Utherverse argues that Mr. Ellinger's opinions based on the manuals should be excluded because he could not properly authenticate the manuals. Utherverse did not, however, argue that the manuals were unreliable. As discussed above, it is not necessary for the evidence that an expert relies on to be admissible at trial. For the purposes of the instant motion, it is necessary that the expert is not deriving his data from a manifestly unreliable source. That is not the situation with respect to the game manuals.
Therefore, Utherverse's motion to exclude Mr. Ellinger's opinions based on the game manuals should be DENIED.
D. Mr. Ellinger's Opinion as to Third-Party Source Code
Finally, Utherverse contends that Mr. Ellinger's reliance on and interpretation of source code produced by Activision Blizzard and ArenaNet was unreasonable and speculative because Mr. Ellinger did not verify his source code analysis with those third-parties.
Utherverse relies on Wi-LAN Inc. v. Sharp Elecs. Corp. and argues that Mr. Ellinger should have verified his source code analysis with Activision Blizzard and ArenaNet. 992 F.3d 1366 (Fed. Cir. 2021). The Court in Wi-LAN found that the third-party source code itself lacked “trustworthiness” and the circumstances of the source code's production gave the court concern. Id. at 1373-74.
Here, Utherverse is not arguing that the source codes themselves lack trustworthiness or that the production of the source codes was concerning. To the extent Utherverse has concerns about Mr. Ellinger's interpretation of those codes, it goes to the weight of Mr. Ellinger's opinion and should be handled through cross examination and presentation of contrary evidence.

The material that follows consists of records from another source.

import Summits.HubbardSuperconductivity.HubbardSuperconductivity.Theorems.AnisotropyChordTransferFibre3FinXDEvalW

/-!
# Route `AnisotropyChord` / H0 rotor rung: FIN per-`L` SIDE-CONDITION cell facts, `L = 22` (GM₃ cells 91–91)

Kernel facts `sdCellAnyZ 22 (49/50) 20 la lb (c, bn, aD) = true` (regime clause `mHole ≥ 0 ∧ facMI·η·(aD + b/(2+cos θ)) < c` on the cell, or vacuity), g5's `xbEval` objects, `decide +kernel`.
Prover seat `hubbard-h0-rotor-p3` g7; helper for piece A = stmt-HubbardSuperconductivity-23918 of rung 19089 (`--supports`, helper class).
WHAT THIS IS NOT: nothing here proves superconductivity in the Hubbard model (rotor TARGET as worded stays FALSE, g15 verdict); kernel facts /
assembly for ONE conditional reduction at one `L`.
-/

set_option linter.dupNamespace false
set_option autoImplicit false

namespace Summit.HubbardSuperconductivity.HubbardSuperconductivity.Theorems.AnisotropyChord.Transfer.Fibre3

namespace FinXD

/-- side-condition cell `[1049060170488076, 1075286674750278]` of `L = 22` (`cert`). [folklore] -/
theorem sd22_91 : sdCellAnyZ 22 (49/50 : ℚ) 20 1049060170488076 1075286674750278 ((11/20 : ℚ), (14 : ℕ), (2/25 : ℚ)) = true := by (rw [← sdCellAnyZW_eq]; decide +kernel)

end FinXD

end Summit.HubbardSuperconductivity.HubbardSuperconductivity.Theorems.AnisotropyChord.Transfer.Fibre3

Therefore, Utherverse's motion to exclude Mr. Ellinger's reliance on the source code from Activision Blizzard and ArenaNet should be DENIED.
III. CONCLUSION
Utherverse's motion to exclude certain invalidity opinions of Mr. Ellinger should be DENIED in part and GRANTED in part. The Court should exclude Mr. Ellinger's invalidity report at ¶¶120, 126 (only the last bullet point), 137, 148, 150, 160, 164,196, 230 (only the last bullet point), 239, 245, 248, 257, 258, 260, and 274 where he specifically relied on articles from Polygon.com, Engadget.com and Fandom.com and EPIC-00000468, EPIC-00000471, EPIC-00000567, EPIC-00000573, EPIC-00000607, EPIC-00027272, and EPIC-00027329. Mr. Ellinger's opinions based on the World of Warcraft and Guildwars manuals, the two YouTube videos and the Activision Blizzard and ArenaNet source codes should not be excluded.
Pursuant to 28 U.S.C. § 636(b)(1) and Fed.R.Civ.P. 72(b), the parties shall have fourteen (14) days from service of this report to file written objections. See also Fed. R. Civ. P. 6. Failure to file objections will result in a waiver of those objections for purposes of de novo review by the district judge, see 28 U.S.C. § 636(b)(1)(C), and can result in a waiver of those objections for purposes of appeal. See Thomas v. Arn, 474 U.S. 140, 142 (1985); Miranda v. Anchondo, 684 F.3d 844, 848 (9th Cir. 2012) (citations omitted). Accommodating the time limit imposed by Fed.R.Civ.P. 72(b), the Clerk is directed to set the matter for consideration on January 12, 2024, as noted in the caption.